Look through the data below. Collect every line where the word "refine" occurs.

-- DATA IN THIS EXERCISE --
>>>>
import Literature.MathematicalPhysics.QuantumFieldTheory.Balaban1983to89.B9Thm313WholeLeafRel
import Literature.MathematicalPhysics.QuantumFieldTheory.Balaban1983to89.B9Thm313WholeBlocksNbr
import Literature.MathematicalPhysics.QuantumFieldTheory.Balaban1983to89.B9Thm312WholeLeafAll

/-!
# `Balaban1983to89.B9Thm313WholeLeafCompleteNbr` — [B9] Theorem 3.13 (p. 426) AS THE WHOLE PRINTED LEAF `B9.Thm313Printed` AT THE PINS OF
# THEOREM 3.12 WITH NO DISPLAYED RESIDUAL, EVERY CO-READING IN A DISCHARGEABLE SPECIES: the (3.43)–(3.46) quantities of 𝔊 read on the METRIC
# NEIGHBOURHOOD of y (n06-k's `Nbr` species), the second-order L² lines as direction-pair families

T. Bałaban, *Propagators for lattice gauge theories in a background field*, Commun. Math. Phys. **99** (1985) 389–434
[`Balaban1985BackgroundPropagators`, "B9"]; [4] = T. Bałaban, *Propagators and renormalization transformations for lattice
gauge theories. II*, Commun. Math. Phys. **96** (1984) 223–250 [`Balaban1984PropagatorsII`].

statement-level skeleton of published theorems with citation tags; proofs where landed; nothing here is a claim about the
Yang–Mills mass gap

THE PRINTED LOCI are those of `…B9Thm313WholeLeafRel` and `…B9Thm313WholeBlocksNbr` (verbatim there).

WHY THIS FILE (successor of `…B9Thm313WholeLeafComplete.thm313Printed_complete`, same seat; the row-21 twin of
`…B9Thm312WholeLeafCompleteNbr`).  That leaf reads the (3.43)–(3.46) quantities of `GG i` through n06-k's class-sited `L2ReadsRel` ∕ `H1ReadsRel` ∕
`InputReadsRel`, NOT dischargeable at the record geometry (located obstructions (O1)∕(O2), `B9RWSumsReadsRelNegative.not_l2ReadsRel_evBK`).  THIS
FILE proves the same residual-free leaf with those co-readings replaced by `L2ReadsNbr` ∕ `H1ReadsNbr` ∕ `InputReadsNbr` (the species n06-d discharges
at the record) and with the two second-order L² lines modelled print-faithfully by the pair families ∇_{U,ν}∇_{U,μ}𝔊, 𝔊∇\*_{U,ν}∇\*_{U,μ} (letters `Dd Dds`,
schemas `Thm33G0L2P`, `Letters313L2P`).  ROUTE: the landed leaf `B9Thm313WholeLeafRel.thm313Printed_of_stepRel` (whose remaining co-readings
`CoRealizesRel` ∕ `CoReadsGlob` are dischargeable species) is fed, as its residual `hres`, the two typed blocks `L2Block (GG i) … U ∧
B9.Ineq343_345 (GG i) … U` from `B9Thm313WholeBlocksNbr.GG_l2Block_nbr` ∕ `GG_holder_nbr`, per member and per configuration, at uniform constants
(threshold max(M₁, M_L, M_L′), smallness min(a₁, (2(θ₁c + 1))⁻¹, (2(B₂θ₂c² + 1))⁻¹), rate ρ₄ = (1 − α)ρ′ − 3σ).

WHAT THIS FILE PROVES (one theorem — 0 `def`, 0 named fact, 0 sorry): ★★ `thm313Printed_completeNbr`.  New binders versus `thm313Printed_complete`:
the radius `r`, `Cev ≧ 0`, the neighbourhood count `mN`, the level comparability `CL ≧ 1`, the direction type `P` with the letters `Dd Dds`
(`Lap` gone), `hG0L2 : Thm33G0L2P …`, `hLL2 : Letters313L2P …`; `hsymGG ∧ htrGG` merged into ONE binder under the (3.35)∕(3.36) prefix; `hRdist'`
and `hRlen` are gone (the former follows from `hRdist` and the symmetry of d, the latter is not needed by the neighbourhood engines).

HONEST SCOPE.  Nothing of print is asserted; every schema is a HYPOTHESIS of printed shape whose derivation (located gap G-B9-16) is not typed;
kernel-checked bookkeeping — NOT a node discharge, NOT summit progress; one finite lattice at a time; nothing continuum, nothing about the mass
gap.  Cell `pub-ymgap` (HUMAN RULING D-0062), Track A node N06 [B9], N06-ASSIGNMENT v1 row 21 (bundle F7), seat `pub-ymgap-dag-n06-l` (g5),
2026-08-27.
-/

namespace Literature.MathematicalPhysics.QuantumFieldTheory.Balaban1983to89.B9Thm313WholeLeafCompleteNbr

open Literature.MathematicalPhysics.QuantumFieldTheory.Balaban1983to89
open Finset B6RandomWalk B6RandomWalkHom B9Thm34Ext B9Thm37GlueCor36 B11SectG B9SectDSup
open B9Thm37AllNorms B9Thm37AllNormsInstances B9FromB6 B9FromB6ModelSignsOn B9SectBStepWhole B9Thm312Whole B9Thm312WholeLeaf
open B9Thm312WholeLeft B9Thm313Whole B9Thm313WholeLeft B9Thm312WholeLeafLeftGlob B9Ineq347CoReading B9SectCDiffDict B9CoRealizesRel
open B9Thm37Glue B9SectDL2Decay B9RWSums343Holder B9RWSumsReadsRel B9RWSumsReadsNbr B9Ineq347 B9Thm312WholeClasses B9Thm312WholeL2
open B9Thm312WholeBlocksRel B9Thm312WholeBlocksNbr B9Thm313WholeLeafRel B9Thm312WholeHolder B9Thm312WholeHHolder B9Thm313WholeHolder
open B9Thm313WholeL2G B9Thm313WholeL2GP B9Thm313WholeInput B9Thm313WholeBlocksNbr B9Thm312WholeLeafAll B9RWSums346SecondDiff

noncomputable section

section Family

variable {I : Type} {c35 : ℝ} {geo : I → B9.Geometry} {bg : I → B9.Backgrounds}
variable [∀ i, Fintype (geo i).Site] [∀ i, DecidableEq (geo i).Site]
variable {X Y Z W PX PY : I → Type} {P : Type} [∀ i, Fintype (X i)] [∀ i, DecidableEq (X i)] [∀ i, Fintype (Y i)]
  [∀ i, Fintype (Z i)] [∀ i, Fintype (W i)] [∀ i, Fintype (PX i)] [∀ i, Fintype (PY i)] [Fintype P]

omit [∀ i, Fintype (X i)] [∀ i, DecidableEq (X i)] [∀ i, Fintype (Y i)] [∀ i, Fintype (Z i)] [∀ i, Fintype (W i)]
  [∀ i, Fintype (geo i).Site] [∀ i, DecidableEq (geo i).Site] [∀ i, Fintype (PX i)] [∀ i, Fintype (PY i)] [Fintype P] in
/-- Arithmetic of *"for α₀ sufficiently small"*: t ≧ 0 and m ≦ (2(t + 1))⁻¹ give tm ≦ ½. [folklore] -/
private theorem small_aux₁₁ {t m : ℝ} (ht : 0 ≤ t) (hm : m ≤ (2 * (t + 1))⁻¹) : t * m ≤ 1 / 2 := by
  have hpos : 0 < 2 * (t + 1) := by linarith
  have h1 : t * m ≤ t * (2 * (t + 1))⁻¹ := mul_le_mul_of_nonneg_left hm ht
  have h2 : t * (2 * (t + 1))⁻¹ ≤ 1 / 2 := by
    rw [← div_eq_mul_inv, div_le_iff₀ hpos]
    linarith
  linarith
<<<<
>>>>
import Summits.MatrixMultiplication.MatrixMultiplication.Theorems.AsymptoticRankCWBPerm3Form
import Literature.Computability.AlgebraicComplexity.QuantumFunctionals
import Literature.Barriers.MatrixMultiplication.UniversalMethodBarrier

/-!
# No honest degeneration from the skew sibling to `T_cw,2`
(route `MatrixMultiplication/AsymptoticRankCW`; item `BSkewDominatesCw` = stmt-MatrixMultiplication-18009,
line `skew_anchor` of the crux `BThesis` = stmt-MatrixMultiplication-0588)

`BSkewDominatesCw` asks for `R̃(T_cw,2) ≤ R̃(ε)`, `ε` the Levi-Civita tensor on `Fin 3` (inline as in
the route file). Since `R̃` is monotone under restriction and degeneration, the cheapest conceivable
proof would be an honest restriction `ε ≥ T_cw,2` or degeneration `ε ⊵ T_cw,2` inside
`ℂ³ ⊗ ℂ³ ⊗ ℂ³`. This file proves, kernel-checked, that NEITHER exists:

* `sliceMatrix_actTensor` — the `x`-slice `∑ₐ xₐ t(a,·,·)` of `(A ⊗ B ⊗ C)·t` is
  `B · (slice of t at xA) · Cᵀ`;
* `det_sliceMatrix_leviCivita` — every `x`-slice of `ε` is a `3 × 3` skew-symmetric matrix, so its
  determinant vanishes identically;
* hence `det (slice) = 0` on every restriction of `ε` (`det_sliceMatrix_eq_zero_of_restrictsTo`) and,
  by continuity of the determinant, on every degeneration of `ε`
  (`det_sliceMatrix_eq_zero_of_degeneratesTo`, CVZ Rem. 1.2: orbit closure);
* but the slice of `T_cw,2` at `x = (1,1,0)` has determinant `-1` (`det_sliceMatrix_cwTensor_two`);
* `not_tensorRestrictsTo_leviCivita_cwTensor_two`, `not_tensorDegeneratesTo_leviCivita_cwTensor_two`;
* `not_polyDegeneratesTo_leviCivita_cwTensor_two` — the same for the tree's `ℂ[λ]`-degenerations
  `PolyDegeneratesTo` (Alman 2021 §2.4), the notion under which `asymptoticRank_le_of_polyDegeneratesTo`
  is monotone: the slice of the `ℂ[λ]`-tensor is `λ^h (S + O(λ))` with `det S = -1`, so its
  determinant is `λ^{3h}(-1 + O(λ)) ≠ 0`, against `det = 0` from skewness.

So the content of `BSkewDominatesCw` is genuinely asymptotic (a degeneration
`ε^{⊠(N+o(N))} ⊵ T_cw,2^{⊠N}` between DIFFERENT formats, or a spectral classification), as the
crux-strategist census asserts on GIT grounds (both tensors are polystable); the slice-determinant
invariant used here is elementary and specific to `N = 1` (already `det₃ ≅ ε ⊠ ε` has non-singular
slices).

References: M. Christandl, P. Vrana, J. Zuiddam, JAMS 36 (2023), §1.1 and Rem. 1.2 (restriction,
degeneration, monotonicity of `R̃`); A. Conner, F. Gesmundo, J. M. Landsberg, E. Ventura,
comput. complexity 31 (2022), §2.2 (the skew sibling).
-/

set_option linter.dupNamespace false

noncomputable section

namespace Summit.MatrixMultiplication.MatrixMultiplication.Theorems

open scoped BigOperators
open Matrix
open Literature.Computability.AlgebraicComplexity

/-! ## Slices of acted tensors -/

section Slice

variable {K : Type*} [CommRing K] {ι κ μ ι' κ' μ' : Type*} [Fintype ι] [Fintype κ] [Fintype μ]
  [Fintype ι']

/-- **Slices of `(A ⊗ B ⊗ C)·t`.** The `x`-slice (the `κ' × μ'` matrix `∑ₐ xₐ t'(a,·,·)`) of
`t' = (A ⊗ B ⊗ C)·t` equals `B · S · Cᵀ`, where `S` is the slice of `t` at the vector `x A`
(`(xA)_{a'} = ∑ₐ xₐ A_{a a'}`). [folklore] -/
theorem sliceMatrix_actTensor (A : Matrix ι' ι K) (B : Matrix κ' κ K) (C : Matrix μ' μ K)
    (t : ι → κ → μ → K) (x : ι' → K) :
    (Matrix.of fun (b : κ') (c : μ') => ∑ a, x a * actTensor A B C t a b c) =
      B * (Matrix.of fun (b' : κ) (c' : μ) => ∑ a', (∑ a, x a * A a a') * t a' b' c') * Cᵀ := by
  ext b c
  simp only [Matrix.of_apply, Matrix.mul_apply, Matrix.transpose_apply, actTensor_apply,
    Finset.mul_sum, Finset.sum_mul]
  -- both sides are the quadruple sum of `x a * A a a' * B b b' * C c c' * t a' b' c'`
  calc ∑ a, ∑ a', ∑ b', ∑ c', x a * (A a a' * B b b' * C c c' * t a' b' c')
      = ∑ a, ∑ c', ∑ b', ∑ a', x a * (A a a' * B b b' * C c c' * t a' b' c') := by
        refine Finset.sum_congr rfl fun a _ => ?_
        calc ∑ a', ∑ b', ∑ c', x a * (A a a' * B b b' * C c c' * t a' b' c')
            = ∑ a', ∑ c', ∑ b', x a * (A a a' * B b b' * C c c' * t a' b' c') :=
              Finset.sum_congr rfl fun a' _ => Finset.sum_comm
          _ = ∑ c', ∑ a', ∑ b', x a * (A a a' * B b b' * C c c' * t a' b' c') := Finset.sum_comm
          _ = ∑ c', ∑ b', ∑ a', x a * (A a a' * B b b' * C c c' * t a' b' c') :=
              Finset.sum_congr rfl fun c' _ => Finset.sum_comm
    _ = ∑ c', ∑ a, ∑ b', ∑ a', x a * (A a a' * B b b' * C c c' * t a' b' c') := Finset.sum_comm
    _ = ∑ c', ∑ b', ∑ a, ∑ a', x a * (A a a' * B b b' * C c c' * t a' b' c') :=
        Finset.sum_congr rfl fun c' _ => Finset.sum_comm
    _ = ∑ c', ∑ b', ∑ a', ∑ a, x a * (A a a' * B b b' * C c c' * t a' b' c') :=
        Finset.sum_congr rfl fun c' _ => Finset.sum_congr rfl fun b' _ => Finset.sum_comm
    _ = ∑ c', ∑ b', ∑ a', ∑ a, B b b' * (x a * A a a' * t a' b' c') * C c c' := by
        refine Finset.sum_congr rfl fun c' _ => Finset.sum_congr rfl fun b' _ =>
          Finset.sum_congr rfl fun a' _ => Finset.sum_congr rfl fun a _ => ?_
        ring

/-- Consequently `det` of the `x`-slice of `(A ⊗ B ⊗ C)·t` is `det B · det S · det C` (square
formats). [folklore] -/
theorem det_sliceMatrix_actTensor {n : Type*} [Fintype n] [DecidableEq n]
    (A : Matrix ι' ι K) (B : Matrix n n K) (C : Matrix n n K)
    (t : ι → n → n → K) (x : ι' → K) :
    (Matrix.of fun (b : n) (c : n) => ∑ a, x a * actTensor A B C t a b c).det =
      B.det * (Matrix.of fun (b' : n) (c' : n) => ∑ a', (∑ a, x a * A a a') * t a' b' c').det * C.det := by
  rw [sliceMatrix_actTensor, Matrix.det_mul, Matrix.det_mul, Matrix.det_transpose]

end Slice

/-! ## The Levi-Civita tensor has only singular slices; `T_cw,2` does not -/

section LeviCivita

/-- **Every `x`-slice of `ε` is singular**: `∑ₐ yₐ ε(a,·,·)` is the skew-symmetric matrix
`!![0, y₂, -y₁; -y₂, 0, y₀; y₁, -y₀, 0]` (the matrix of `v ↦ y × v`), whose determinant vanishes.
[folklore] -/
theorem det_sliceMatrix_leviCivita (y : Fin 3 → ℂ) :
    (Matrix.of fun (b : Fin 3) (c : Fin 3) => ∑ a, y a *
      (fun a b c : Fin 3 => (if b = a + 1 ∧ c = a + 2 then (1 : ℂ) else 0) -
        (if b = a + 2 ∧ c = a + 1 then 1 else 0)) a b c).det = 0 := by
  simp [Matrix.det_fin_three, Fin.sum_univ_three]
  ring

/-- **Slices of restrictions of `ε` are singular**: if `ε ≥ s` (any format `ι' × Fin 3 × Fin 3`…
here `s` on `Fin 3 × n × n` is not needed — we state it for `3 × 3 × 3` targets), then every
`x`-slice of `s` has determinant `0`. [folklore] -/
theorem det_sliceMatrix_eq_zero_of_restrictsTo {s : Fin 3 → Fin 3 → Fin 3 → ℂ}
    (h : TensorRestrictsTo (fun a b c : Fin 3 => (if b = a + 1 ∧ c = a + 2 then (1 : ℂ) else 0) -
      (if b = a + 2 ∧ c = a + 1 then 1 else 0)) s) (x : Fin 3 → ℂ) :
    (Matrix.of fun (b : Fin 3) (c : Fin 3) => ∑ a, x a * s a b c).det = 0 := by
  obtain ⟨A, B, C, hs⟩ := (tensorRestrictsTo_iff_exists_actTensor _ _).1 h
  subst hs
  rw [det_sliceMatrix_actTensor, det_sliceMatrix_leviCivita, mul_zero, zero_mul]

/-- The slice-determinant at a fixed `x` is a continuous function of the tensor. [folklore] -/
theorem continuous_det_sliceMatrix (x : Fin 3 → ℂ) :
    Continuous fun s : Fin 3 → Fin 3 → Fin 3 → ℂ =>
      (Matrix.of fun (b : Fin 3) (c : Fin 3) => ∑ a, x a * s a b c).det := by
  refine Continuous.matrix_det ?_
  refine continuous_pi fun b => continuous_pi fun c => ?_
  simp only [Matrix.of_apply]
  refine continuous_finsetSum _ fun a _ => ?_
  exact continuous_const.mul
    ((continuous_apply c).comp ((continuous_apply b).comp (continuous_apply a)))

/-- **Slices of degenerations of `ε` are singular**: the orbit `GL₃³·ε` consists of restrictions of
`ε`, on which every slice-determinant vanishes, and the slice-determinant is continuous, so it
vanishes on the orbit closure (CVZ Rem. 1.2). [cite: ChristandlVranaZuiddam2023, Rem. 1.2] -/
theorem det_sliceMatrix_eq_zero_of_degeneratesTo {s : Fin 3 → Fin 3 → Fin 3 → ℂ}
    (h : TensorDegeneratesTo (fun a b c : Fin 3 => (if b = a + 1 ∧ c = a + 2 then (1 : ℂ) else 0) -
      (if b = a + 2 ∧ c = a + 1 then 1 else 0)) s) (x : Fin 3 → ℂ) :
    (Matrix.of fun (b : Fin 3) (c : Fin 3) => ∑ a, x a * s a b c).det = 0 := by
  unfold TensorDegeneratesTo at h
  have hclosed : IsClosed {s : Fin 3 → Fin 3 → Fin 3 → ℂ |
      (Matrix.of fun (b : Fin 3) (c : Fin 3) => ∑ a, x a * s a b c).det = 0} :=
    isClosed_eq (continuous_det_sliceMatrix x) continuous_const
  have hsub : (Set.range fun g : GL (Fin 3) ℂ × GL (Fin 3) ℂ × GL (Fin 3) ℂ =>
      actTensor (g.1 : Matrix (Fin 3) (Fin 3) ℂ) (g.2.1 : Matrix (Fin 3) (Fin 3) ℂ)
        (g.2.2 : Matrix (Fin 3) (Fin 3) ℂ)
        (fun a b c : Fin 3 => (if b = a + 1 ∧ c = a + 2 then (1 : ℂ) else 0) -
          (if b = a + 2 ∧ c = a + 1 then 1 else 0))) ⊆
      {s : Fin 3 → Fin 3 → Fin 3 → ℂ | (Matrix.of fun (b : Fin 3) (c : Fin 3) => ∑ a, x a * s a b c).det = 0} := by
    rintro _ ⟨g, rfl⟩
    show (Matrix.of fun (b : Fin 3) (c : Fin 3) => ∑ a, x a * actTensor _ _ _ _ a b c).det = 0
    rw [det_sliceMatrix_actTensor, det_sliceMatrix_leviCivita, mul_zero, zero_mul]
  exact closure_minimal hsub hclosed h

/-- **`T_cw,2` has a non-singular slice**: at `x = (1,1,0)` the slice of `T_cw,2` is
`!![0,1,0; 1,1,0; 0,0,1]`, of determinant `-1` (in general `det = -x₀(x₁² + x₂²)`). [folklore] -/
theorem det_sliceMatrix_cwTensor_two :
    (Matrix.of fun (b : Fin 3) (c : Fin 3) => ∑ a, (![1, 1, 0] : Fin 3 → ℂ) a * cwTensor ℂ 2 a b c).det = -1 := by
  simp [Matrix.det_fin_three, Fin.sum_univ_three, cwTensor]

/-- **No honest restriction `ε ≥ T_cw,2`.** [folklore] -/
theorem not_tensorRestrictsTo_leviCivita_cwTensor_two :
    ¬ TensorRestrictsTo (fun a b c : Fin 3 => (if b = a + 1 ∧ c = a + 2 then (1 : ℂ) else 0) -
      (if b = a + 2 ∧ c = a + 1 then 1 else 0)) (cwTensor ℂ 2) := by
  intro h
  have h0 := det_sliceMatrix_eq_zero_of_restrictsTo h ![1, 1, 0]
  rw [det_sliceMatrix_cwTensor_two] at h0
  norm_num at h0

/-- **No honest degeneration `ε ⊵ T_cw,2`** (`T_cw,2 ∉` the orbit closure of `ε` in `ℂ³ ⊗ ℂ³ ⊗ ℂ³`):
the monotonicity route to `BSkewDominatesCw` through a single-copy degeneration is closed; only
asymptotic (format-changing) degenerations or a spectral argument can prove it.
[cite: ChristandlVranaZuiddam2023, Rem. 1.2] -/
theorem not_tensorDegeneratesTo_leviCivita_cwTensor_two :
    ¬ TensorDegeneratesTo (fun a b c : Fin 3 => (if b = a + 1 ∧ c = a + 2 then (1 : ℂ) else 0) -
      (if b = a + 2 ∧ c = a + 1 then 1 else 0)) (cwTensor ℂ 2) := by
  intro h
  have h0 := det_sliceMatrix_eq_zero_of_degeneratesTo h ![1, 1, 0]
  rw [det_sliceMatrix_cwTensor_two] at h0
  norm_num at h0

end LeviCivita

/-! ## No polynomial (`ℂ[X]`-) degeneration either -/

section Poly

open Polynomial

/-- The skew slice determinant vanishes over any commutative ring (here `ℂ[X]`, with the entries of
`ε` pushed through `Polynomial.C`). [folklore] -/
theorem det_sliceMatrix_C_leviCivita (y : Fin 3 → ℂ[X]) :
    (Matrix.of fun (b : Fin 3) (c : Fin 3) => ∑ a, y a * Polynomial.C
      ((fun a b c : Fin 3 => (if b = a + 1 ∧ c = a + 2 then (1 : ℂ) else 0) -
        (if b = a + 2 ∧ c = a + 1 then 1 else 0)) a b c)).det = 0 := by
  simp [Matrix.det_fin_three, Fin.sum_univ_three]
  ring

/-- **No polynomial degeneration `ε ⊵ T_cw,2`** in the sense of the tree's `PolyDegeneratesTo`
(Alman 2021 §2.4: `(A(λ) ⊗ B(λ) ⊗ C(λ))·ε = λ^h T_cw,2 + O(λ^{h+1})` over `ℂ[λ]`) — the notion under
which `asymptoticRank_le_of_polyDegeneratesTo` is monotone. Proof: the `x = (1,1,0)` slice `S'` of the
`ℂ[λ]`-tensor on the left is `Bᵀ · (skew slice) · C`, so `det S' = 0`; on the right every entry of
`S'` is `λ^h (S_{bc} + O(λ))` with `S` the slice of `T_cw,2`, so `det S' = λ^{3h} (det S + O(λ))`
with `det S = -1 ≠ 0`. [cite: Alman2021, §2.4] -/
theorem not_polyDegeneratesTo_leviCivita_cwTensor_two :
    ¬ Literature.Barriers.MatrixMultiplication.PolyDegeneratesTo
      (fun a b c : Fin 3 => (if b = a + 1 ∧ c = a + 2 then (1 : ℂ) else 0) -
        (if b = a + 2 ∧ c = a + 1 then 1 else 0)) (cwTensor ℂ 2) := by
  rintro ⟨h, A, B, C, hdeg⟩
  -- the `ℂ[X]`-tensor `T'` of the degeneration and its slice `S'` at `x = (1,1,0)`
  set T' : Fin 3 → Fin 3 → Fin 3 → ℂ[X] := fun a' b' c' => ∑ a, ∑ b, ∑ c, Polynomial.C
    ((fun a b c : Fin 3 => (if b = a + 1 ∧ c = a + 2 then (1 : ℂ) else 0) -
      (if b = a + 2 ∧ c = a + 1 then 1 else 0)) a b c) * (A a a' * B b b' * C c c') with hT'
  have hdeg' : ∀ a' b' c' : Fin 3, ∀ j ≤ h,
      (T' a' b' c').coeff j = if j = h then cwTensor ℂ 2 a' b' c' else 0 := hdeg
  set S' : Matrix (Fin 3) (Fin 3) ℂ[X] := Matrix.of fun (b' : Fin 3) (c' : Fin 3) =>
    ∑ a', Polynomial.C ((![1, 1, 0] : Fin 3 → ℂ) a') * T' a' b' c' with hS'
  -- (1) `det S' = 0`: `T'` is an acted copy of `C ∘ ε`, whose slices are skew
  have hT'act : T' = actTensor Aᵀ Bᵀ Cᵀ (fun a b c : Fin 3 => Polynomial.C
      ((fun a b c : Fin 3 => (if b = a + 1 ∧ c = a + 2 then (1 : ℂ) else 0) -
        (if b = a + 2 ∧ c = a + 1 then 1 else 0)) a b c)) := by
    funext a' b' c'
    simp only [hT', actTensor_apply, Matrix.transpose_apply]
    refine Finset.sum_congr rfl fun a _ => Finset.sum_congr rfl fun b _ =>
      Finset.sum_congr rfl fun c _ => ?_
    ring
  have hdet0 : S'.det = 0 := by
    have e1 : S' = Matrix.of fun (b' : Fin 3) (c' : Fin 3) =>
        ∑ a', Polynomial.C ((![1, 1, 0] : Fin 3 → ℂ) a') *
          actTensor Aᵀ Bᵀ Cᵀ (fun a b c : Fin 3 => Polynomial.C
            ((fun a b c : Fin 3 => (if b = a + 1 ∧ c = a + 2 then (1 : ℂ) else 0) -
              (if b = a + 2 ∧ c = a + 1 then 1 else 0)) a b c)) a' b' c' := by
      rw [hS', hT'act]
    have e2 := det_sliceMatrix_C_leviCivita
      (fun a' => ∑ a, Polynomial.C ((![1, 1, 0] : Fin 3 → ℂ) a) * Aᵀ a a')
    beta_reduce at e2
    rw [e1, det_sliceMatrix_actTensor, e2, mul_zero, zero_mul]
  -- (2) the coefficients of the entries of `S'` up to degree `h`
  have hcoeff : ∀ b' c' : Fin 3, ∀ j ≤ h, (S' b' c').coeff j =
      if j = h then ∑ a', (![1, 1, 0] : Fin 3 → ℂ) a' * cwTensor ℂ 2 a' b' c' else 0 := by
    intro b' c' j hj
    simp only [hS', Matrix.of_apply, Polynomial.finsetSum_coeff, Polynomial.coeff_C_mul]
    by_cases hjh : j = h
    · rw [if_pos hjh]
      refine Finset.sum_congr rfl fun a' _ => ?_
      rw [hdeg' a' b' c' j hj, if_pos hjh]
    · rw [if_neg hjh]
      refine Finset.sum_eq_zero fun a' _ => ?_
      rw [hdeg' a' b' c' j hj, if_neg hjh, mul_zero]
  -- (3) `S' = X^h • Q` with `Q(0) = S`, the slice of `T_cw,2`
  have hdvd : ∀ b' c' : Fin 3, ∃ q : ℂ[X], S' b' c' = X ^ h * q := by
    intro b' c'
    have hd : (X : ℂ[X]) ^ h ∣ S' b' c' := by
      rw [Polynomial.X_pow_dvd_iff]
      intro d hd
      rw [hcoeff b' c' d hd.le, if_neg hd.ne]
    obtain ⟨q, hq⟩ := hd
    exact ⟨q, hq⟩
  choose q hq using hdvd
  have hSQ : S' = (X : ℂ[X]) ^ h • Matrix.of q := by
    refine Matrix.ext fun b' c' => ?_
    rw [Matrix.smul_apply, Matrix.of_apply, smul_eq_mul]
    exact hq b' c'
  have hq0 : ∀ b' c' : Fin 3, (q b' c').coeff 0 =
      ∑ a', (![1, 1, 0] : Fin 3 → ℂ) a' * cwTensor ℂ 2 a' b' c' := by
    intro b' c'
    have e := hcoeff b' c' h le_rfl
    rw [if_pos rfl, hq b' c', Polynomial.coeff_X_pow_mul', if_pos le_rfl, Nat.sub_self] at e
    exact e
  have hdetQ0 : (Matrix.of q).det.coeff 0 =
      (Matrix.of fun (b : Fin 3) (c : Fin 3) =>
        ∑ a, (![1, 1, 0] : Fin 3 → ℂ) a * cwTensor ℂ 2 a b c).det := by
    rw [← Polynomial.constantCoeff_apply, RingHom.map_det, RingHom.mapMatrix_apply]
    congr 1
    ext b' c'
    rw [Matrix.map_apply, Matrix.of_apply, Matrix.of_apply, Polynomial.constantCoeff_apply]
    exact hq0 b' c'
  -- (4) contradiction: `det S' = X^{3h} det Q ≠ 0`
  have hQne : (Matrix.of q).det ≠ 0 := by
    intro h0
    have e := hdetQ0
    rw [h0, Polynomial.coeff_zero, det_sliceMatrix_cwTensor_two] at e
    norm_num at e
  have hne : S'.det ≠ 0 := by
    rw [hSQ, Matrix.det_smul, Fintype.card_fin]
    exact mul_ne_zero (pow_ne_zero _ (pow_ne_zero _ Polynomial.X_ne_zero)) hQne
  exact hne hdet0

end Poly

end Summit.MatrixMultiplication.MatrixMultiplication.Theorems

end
<<<<
-- ANSWER TO THIS PROBLEM --
        refine Finset.sum_congr rfl fun a _ => ?_
        refine Finset.sum_congr rfl fun c' _ => Finset.sum_congr rfl fun b' _ =>
  refine Continuous.matrix_det ?_
  refine continuous_pi fun b => continuous_pi fun c => ?_
  refine continuous_finsetSum _ fun a _ => ?_
    refine Finset.sum_congr rfl fun a _ => Finset.sum_congr rfl fun b _ =>
      refine Finset.sum_congr rfl fun a' _ => ?_
      refine Finset.sum_eq_zero fun a' _ => ?_
    refine Matrix.ext fun b' c' => ?_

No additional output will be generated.